Picturing Bivariate Data

Bivariate data, where each data point consists of two observations, are typically displayed using a scatterplot. The following graph is a scatterplot of the winning and losing scores for the Super Bowl football games from 1967 to 2011.

Scatterplot of Super Bowl Scores

Since the winning score is always larger than the losing score, all of the data is closer to the horizontal axis than to the vertical axis. The games where the scores were closest are found roughly equidistant from each axis. We can see that there were a number of close games, but more frequently the scores were not that close.

Good Graphs and Poor Graphs

Since graphs today are almost all made by computer software, we have not discussed the mechanics of putting one together. But if you follow certain principles, your graphs will have a much higher quality.
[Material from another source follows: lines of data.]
/-- **The reflected `F`**: with `z = A_π(e₀ - x)` as above, inside both zones,
`milnorCancellationMorse (m - 1 - k) v (a - F(e₀)) z = a - F(x)` for `F = milnorCancellationMorse
k v c₀` (`F(e₀) = c₀ + 2∫₀¹ v`): the reflection carries `a - F` to the `F` of the reflected
model. [cite: MilnorHCobordism1965, proof of Thm. 5.4, Assertion 6 (PDF p. 30); Lemma 4.7, remark (PDF p. 25)] -/
theorem milnorCancellationMorse_reflect {k : ℕ} (hk : k < m) (v : ℝ → ℝ) (c₀ a : ℝ)
    {x : EuclideanSpace ℝ (Fin m)}
    (hx1 : 2 * ∫ t in (0 : ℝ)..(x 0), v t = 2 * (∫ t in (0 : ℝ)..1, v t) - (x 0 - 1) ^ 2)
    (hx0 : 2 * ∫ t in (0 : ℝ)..(1 - x 0), v t = (1 - x 0) ^ 2) :
    milnorCancellationMorse (m - 1 - k) v (a - (c₀ + 2 * ∫ t in (0 : ℝ)..1, v t))
        (LinearIsometryEquiv.piLpCongrLeft 2 ℝ ℝ (Fin.revPerm.trans (finRotate m)).symm
          (EuclideanSpace.single (0 : Fin m) (1 : ℝ) - x)) =
      a - milnorCancellationMorse k v c₀ x := by
  set π : Equiv.Perm (Fin m) := Fin.revPerm.trans (finRotate m) with hπ
  set z : EuclideanSpace ℝ (Fin m) :=
    LinearIsometryEquiv.piLpCongrLeft 2 ℝ ℝ π.symm (EuclideanSpace.single (0 : Fin m) (1 : ℝ) - x)
    with hz
  have hzj : ∀ j : Fin m, z j = (EuclideanSpace.single (0 : Fin m) (1 : ℝ) - x) (π j) := fun j =>
    piLpCongrLeft_symm_apply _ _ _
  have hz0 : z 0 = 1 - x 0 := by
    rw [hzj, show (π 0 : Fin m) = 0 from revPerm_trans_finRotate_zero]
    simp
  -- `z_j = -x_{π j}` for `j ≠ 0`
  have hzsq : ∀ j : Fin m, (j : ℕ) ≠ 0 → (z j) ^ 2 = (x (π j)) ^ 2 := by
    intro j hj0
    have hπv : ((π j : Fin m) : ℕ) = m - j := by rw [hπ, val_revPerm_trans_finRotate, if_neg hj0]
    have hπne' : (π j : Fin m) ≠ 0 := fun h => by
      have h1 := congrArg Fin.val h
      rw [hπv, Fin.val_zero] at h1
      have := j.2
      omega
    rw [hzj]
    simp [hπne']
  -- the two sums, re-indexed through `π`
  have hS1 : ∑ j ∈ Finset.univ.filter (fun j : Fin m => (j : ℕ) ≠ 0 ∧ (j : ℕ) ≤ m - 1 - k),
      (z j) ^ 2 = ∑ i ∈ Finset.univ.filter (fun i : Fin m => k < (i : ℕ)), (x i) ^ 2 := by
    rw [Finset.sum_filter, Finset.sum_filter,
      ← Equiv.sum_comp π (fun i => if k < (i : ℕ) then (x i) ^ 2 else 0)]
    refine Finset.sum_congr rfl fun j _ => ?_
    have hπj := val_revPerm_trans_finRotate j
    have hjm := j.2
    by_cases hj0 : (j : ℕ) = 0
    · have hπ0 : ((π j : Fin m) : ℕ) = 0 := by rw [hπ, hπj, if_pos hj0]
      simp [hj0, hπ0]
    · have hπv : ((π j : Fin m) : ℕ) = m - j := by rw [hπ, hπj, if_neg hj0]
      by_cases hjk : (j : ℕ) ≤ m - 1 - k
      · have h1 : k < ((π j : Fin m) : ℕ) := by rw [hπv]; omega
        rw [if_pos ⟨hj0, hjk⟩, if_pos h1, hzsq j hj0]
      · have h1 : ¬ k < ((π j : Fin m) : ℕ) := by rw [hπv]; omega
        rw [if_neg (fun h => hjk h.2), if_neg h1]
  have hS2 : ∑ j ∈ Finset.univ.filter (fun j : Fin m => m - 1 - k < (j : ℕ)), (z j) ^ 2 =
      ∑ i ∈ Finset.univ.filter (fun i : Fin m => (i : ℕ) ≠ 0 ∧ (i : ℕ) ≤ k), (x i) ^ 2 := by
    rw [Finset.sum_filter, Finset.sum_filter,
      ← Equiv.sum_comp π (fun i => if (i : ℕ) ≠ 0 ∧ (i : ℕ) ≤ k then (x i) ^ 2 else 0)]
    refine Finset.sum_congr rfl fun j _ => ?_
    have hπj := val_revPerm_trans_finRotate j
    have hjm := j.2
    by_cases hj0 : (j : ℕ) = 0
    · have hπ0 : ((π j : Fin m) : ℕ) = 0 := by rw [hπ, hπj, if_pos hj0]
      have h1 : ¬ (m - 1 - k < (j : ℕ)) := by rw [hj0]; omega
      simp [hπ0, h1]
    · have hπv : ((π j : Fin m) : ℕ) = m - j := by rw [hπ, hπj, if_neg hj0]
      by_cases hjk : m - 1 - k < (j : ℕ)
      · have h1 : ((π j : Fin m) : ℕ) ≠ 0 ∧ ((π j : Fin m) : ℕ) ≤ k := by
          rw [hπv]; constructor <;> omega
        rw [if_pos hjk, if_pos h1, hzsq j hj0]
      · have h1 : ¬ (((π j : Fin m) : ℕ) ≠ 0 ∧ ((π j : Fin m) : ℕ) ≤ k) := by
          rw [hπv]; omega
        rw [if_neg hjk, if_neg h1]
  rw [milnorCancellationMorse, milnorCancellationMorse, hz0, hx0, hx1, hS1, hS2]
  ring

/-- The stable plane of `e₀` (`x_{k+1} = ⋯ = 0`) corresponds to the unstable plane of `0` of
the reflected model (`z₁ = ⋯ = z_{m-1-k} = 0`). [cite: MilnorHCobordism1965, Preliminary Hypothesis 5.5 (PDF p. 27)] -/
theorem forall_reflect_apply_eq_zero_iff {k : ℕ} (hk : k < m) (x : EuclideanSpace ℝ (Fin m)) :
    (∀ j : Fin m, (j : ℕ) ≠ 0 → (j : ℕ) ≤ m - 1 - k →
      LinearIsometryEquiv.piLpCongrLeft 2 ℝ ℝ (Fin.revPerm.trans (finRotate m)).symm
        (EuclideanSpace.single (0 : Fin m) (1 : ℝ) - x) j = 0) ↔
    ∀ i : Fin m, k < (i : ℕ) → x i = 0 := by
  set π : Equiv.Perm (Fin m) := Fin.revPerm.trans (finRotate m) with hπ
  have hval : ∀ j : Fin m, (j : ℕ) ≠ 0 → ((π j : Fin m) : ℕ) = m - j := fun j hj0 => by
    rw [hπ, val_revPerm_trans_finRotate, if_neg hj0]
  have hcoord : ∀ j : Fin m, (j : ℕ) ≠ 0 →
      LinearIsometryEquiv.piLpCongrLeft 2 ℝ ℝ π.symm (EuclideanSpace.single (0 : Fin m) (1 : ℝ) - x) j =
        -x (π j) := by
    intro j hj0
    have hπne' : (π j : Fin m) ≠ 0 := fun h => by
      have h1 := congrArg Fin.val h
      rw [hval j hj0, Fin.val_zero] at h1
      have := j.2
      omega
    rw [piLpCongrLeft_symm_apply]
    simp [hπne']
  constructor
  · intro h i hik
    have him := i.2
    have hi0 : (i : ℕ) ≠ 0 := by omega
    -- `i = π j` with `j = π i`
    set j : Fin m := π i with hj
    have hjv : (j : ℕ) = m - i := hval i hi0
    have hj0 : (j : ℕ) ≠ 0 := by rw [hjv]; omega
    have hjk : (j : ℕ) ≤ m - 1 - k := by rw [hjv]; omega
    have h1 := h j hj0 hjk
    rw [hcoord j hj0, hj, revPerm_trans_finRotate_apply_apply] at h1
    linarith
  · intro h j hj0 hjk
    rw [hcoord j hj0, h (π j) (by rw [hval j hj0]; omega), neg_zero]

/-- The reflection is an isometry onto: `‖A_π(e₀ - x)‖ = ‖x - e₀‖`. [folklore] -/
theorem norm_reflect (x : EuclideanSpace ℝ (Fin m)) :
    ‖LinearIsometryEquiv.piLpCongrLeft 2 ℝ ℝ (Fin.revPerm.trans (finRotate m)).symm
        (EuclideanSpace.single (0 : Fin m) (1 : ℝ) - x)‖ =
      ‖x - EuclideanSpace.single (0 : Fin m) (1 : ℝ)‖ := by
  rw [LinearIsometryEquiv.norm_map, norm_sub_rev]

end Model

/-! ### The reflected chart -/

section Reflection

variable {E : Type*} [NormedAddCommGroup E] [NormedSpace ℝ E] {H : Type*} [TopologicalSpace H]
  {I : ModelWithCorners ℝ E H} {M : Type*} [TopologicalSpace M] [ChartedSpace H M]
  {m : ℕ} [NeZero m] {Ψ' : OpenPartialHomeomorph M (EuclideanSpace ℝ (Fin m))}
  {ξ : Π x : M, TangentSpace I x} {k : ℕ} {v : ℝ → ℝ}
A graph should be self-contained, telling the entire story without the need for additional information. To achieve this, be sure to include informative titles, axes labels, and other necessary information.
A graph should not distort the data. To achieve this, if the data is numerical, equal-width classes are preferred. Be sure the scales on each axis begin at zero, and proceed in a proportional fashion. (But if the differences in values are more important, beginning at zero may not be the best choice, as in the graph of the Dow Jones Industrial Average.)
A graph should be interesting. Color often helps. Additional information on the graph can also keep the viewer's attention.
A graph should not include superfluous features. If the additional items do not increase the information available, they only clutter the graph and should probably be omitted.

We make no claim that the graphs on this page meet all of these criteria. You should take the time to consider what improvements might be made to enhance each of these graphs.

We close with one last example, which must be viewed to be appreciated: Hans Rosling's 200 Countries, 200 Years, 4 Minutes, produced by the British Broadcasting Corporation for their program The Joy of Stats. Rosling's multivariate data effectively tells the story of the progress of global health in the last two hundred years.